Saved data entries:
• • •

/-- **Castella–Wan 2024, Prop. 4.4 + Def. 4.5 + Lemma 4.7: the signed Heegner classes `z^±_∞` EXIST
and lie in `Sel_±(K, 𝐓^ac)`.** Printed: Prop. 4.4 / Def. 4.5 (quoted at `IsSignedHeegnerClass`),
construction resting on Lemma 4.2 and Lemma 4.3 ("`H¹(K[S], 𝐓^ac)` is free over `Λ^ac`", via Lemma
6.6: `E[p]` absolutely irreducible over `G_K`); Lemma 4.7 "For each prime `v` of `K` above `p` we have
`loc_v(z^±_∞) ∈ H¹_±(K_v, 𝐓^ac)`", and "it follows from Lemma 4.7 that `z^±_∞` lands in
`Sel_±(K, 𝐓^ac)`" (§4.2). Standing hypotheses of §4: `E/ℚ` elliptic of conductor `N`, `K` imaginary
quadratic with (gen-H), `p > 3` of good supersingular reduction (so `a_p = 0`), (spl) `p = 𝔭𝔭̄`
split. TRANSCRIBED (special case, flags `delta-zero`, `coherent-family`, `CW24-local-condition`,
`away-p-compact`, `HLV-vs-Kob-layers`): `N⁻ = 1` (classical Heegner hypothesis
`SatisfiesHeegnerHypothesis N K`; TODO(general form): (gen-H) with Shimura curves), `p ∤ h_K`
(`AcSigned.Setting`, so `δ = 0`), `3 < p` verbatim, for every topological generator `γ`, every
`jbar`, every TRACE-COHERENT Heegner family `F` of level `N = N_E` (the compatible systems of
Prop. 4.1) and every sign: there is `z ∈ Sel_ε(K, 𝐓^ac)` (the tree's `selmerLambdaAdic`, finite-level
conditions of Hatley–Lei–Vigni) which is the `ε`-signed Heegner class of `F`
(`IsSignedHeegnerClass`). NOT usable at `p = 3` (printed `p > 3`; Lemma 4.3/6.6 use it).
[cite: CastellaWan2023, Prop. 4.4, Def. 4.5, Lemma 4.7 and §4 standing hypotheses (MS pp. 17–22)]
[cite: HatleyLeiVigni2022, Prop. 3.2 (b) and Remark 3.1] -/
def castellaWan2024_prop44_exists_signedHeegnerClass : Prop :=
  ∀ (_ : Setting W K p κ 𝔭 𝔭'), (W.conductorNorm ℤ : ℕ) = N → SatisfiesHeegnerHypothesis N K →
    3 < p → ∀ (γ : absoluteGaloisGroup K), κ.IsTopGenerator γ →
    ∀ (F : HeegnerFamily N W K κ jbar), F.IsTraceCoherentApZero → ∀ ε : ℤˣ,
      ∃ z ∈ selmerLambdaAdic (W.baseChange K) p κ γ (fun _ ↦ .sgn ε),
        IsSignedHeegnerClass p κ γ F ε z

/-- **Castella–Wan 2024, Thm. A.5 (the Kolyvagin-system bound for the signed Heegner classes; with
Lemma 6.7 (1)).** Printed (App. A, in the setting of §6: `E/ℚ` of conductor `N`, `p > 3` of good
supersingular reduction, `K` imaginary quadratic with (gen-H) and (spl)): "Assume that `N` is
squarefree. Then the module `Sel_±(K, 𝐓^ac)` has `Λ^ac`-rank one, and there is a finitely generated
`Λ^ac`-module `M` such that: (i) `X_± ∼ Λ^ac ⊕ M ⊕ M`, (ii) We have the divisibility `char_{Λac}(M) ⊃
char_{Λac}(Sel_±(K, 𝐓^ac)/Λ^ac z^±_∞)` in `Λ^ac`" (proof from Thm. A.4's Kolyvagin system `p^d κ^±`,
`κ^±_1 = z^±_∞`, non-trivial by Cor. 6.4; [Kim07, Prop. 4.11] self-duality of the `±` conditions,
[Edi97, Prop. 2.1] surjectivity of `G_ℚ → Aut(E[p])` for `N` squarefree and `p` supersingular,
[How04b, Thm. 2.2.2], [How04a, Thm. 2.2.10]); Lemma 6.7 (1): "`X_±` and `Sel_±(K, 𝐓^ac)` have the same
`Λ^ac`-rank". TRANSCRIBED (special case as in `castellaWan2024_prop44_exists_signedHeegnerClass`:
`N⁻ = 1`, `p ∤ h_K`, `3 < p` VERBATIM, `N` squarefree) for every `z ∈ Sel_ε(K, 𝐓^ac)` which is the
`ε`-signed Heegner class of a trace-coherent Heegner family of level `N` (`IsSignedHeegnerClass`),
through consequences invariant under the printed pseudo-isomorphism, on the tree's carriers:
`Sel_ε(K, 𝐓^ac) = selmerLambdaAdic … (sgn ε)` is finitely generated of rank one
(`selmerLambdaAdic.HasRank … 1`; finite generation of `H¹(K, 𝐓^ac)` as in the proof of Lemma 4.2 /
[PR00] is recorded, reflexivity is not); the Pontryagin dual `X_ε = AcSigned.X … ∅ (sgn ε)` of
`Sel_ε(K, 𝐀^ac)` (`AnticyclotomicSignedSelmer.lean`; flag `CW24-local-condition`) is finitely generated
of rank one and `char_{Λac}(X_{ε,Λ-tors}) = char(M)²` DIVIDES `char_{Λac}(Sel_ε(K, 𝐓^ac)/Λ^ac z)²`
(`X.torsionCharIdeal ∣ (signedHeegnerCharIdeal …)^2`, the form of the tree's `Howard2004_thmB`;
(i)'s finer shape `X_tors ∼ M ⊕ M` is not recorded — weaker, never stronger). NOT usable at `p = 3`:
this is the ENGINE statement of the crux's `⊇`-port, recorded in print currency.
[cite: CastellaWan2023, Thm. A.5, Thm. A.4 and Lemma 6.7 (1) (journal App. A; MS pp. 28, 35–36)] -/
def castellaWan2024_thmA5_signedSelmer_rank_one_dvd_sq : Prop :=
  ∀ (_ : Setting W K p κ 𝔭 𝔭'), (W.conductorNorm ℤ : ℕ) = N → Squarefree N →
    SatisfiesHeegnerHypothesis N K → 3 < p → ∀ (γ : absoluteGaloisGroup K) (hγ : κ.IsTopGenerator γ)
    (F : HeegnerFamily N W K κ jbar), F.IsTraceCoherentApZero → ∀ (ε : ℤˣ)
    (z : selmerLambdaAdic (W.baseChange K) p κ γ (fun _ ↦ .sgn ε)),
      IsSignedHeegnerClass p κ γ F ε z.1 →
      selmerLambdaAdic.HasRank (W.baseChange K) p κ γ hγ (fun _ ↦ .sgn ε) 1 ∧
      X.HasRank (W.baseChange K) p κ ∅ (fun _ ↦ .sgn ε) hγ 1 ∧
      X.torsionCharIdeal (W.baseChange K) p κ ∅ (fun _ ↦ .sgn ε) hγ ∣
        signedHeegnerCharIdeal hγ ε z ^ 2

end Facts

end Literature.NumberTheory.EllipticCurves.AcSigned

end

• • •

WORK REQUIRED
Please say how many lines above contain "Lemma", number only.

TASK ANSWER
10